USC Suzanne Dworak-Peck School of Social Work
- Type: Private
- Established: 1920
- Parent institution: University of Southern California
- Dean: Sarah Gehlert
- Academic staff: 114
- Postgraduates: 3215
- Doctoral students: 38
- Location: Los Angeles, California, United States
- Website: dworakpeck.usc.edu

= USC Suzanne Dworak-Peck School of Social Work =

School

The USC Suzanne Dworak-Peck School of Social Work at the University of Southern California, was founded in 1920 as USC's School of Social Work. The school's only location is in Los Angeles, California.

According to school officials, the facility has 114 faculty teaching an estimated 3,500 enrolled students It also has the oldest MSW and PhD of Social Work programs in the West.

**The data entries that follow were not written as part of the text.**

/-! ## §7 THE LANDED R-az RE-STAMPS (score-2 g10, 2026-08-27T07:3xZ; `validation/score/PREREG.md` §C E32c, row Y80). Lead RULING
R-az (2026-08-27T06:35:57Z: «school = LEVEL OF THEORY — S-I DFT+cRPA, S-II GW-level MACE family, S-III other») made every conformed
cuprate record a TWO-school list (S-I, S-II). The writer's rows of 07:29:46–50Z (`router/SHADOW-WORDS.tsv` cf72b8263056168a) print
(α) = FROZEN and (β) = «1BH+3BE…» on SLCO #37, the La-214 family ×8 and Hg1201 ×3 — the `slco_alpha` / `slco_beta` case on each
record, as Y80 registered before the rows existed. Below: the classes of the printed per-school r₁ intervals (records
desc-La2CuO4-P0 4b128cb2ed79acdf: S-I [0.535, 0.987], S-II [0.945, 1.352]; Hg1201 @0 e3eaa24e1e5d5f35: S-I [0.456, 0.905], S-II
[0.762, 1.153]; Hg1201 @10 345e92d7b4875186: S-I [0.372, 0.895], S-II [0.621, 1.139]) and the two-school consequence. Under
convention (B) of §6 the earlier FOUR-school Hg1201 list predicted «nothing moves»; R-az merged cGW / cGW+LRFB / MACE into ONE
S-II school, so the list of record is the pair, and the pair ties under (α). -/

namespace Summit.Ventures.CertifiedManyBodySolver.Downfold

namespace RouterShadow

/-- La₂CuO₄ family record after R-az: S-I DFT+cRPA r₁ [0.535, 0.987] STRADDLES θ_hi = 3/5 ⇒ `MIXED`; S-II MACE family
[0.945, 1.352] ⇒ `BH1`. [folklore] -/
theorem raz_la214_classes :
    classOf thresholdsOfRecord (535 / 1000) (987 / 1000) = .MIXED ∧
    classOf thresholdsOfRecord (945 / 1000) (1352 / 1000) = .BH1 := by
  refine ⟨?_, ?_⟩ <;> simp [classOf, thresholdsOfRecord] <;> norm_num

/-- Hg1201 records after R-az: @0 S-I [0.456, 0.905] `MIXED`, S-II [0.762, 1.153] `BH1`; @10 GPa S-I [0.372, 0.895] `MIXED`,
S-II [0.621, 1.139] `BH1` (0.621 ≥ 3/5 — the GW-level school clears θ_hi at 10 GPa by 0.021). [folklore] -/
theorem raz_hg1201_classes :
    classOf thresholdsOfRecord (456 / 1000) (905 / 1000) = .MIXED ∧ classOf thresholdsOfRecord (762 / 1000) (1153 / 1000) = .BH1 ∧
    classOf thresholdsOfRecord (372 / 1000) (895 / 1000) = .MIXED ∧ classOf thresholdsOfRecord (621 / 1000) (1139 / 1000) = .BH1 := by
  refine ⟨?_, ?_, ?_, ?_⟩ <;> simp [classOf, thresholdsOfRecord] <;> norm_num

/-- THE LANDED PRINT on every conformed cuprate record (school list [S-I `MIXED`, S-II `BH1`], frozen primary `UND:MIXED`):
(α) no strict majority ⇒ FROZEN word ⇒ PARTIAL as before; (β) exactly one low school beside a `BH1` school ⇒ FIRES ⇒
«1BH+3BE…» ⇒ AGREE. Twelve (α) rows of 2026-08-27T07:29Z read exactly this; it is `slco_alpha`/`slco_beta` again, in either
listing order. [folklore] -/
theorem raz_pair_shadow :
    strictMajority [.MIXED, .BH1] = none ∧ betaFires true [.MIXED, .BH1] = true ∧
    strictMajority [.BH1, .MIXED] = none ∧ betaFires true [.BH1, .MIXED] = true := by decide

/-- The P-A10.5 reading this leaves on the tracker (PREREG Y42/Y44; `RouterScoreAggregate.recommend` takes the margins): with every
Y37 cell that carries shadow rows a two-school [`MIXED`, `BH1`] record, (α) changes NO cell (margin 0 — does not qualify) while
(β) flips each such cell PARTIAL → AGREE (margin = their number, 4 on the current rows; 0 regressions). Stated here as the
per-cell fact: on such a record (α) keeps the frozen outcome and (β) does not. [folklore] -/
theorem raz_pair_margin_contribution :
    (strictMajority [.MIXED, .BH1]).isNone = true ∧ betaFires true [.MIXED, .BH1] = true := by decide

end RouterShadow

end Summit.Ventures.CertifiedManyBodySolver.Downfold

The school was renamed the USC Suzanne Dworak-Peck School of Social Work in 2016, after USC alumnus Suzanne Dworak-Peck donated $60 million to the school. It is the largest donation ever to a school of social work.

The program is ranked #67 by the 2024 U.S. News & World Report Best Colleges Ranking, and offers a Doctor of Social Work degree, as well as a Master of Social Work degree.

==Notable alumni==
- Laura Chick, California Inspector General
- Doria Ragland, Yoga instructor, social worker, and mother of Meghan, Duchess of Sussex
- Ira Wohl, Academy Award winner for his 1979 film, Best Boy
- Karen Bass, Mayor of Los Angeles since 2022, Member of the House of Representatives from California's 37th congressional district from 2011-2022

==California Social Work Hall of Distinction ==

The California Social Work Hall of Distinction was established in 2002 to honor those involved in bringing about the betterment of society and to ensure that the contributions of social work leaders, innovators and pioneers would be recognized and preserved for the future. It is located in the Montgomery Ross Fisher building on USC campus.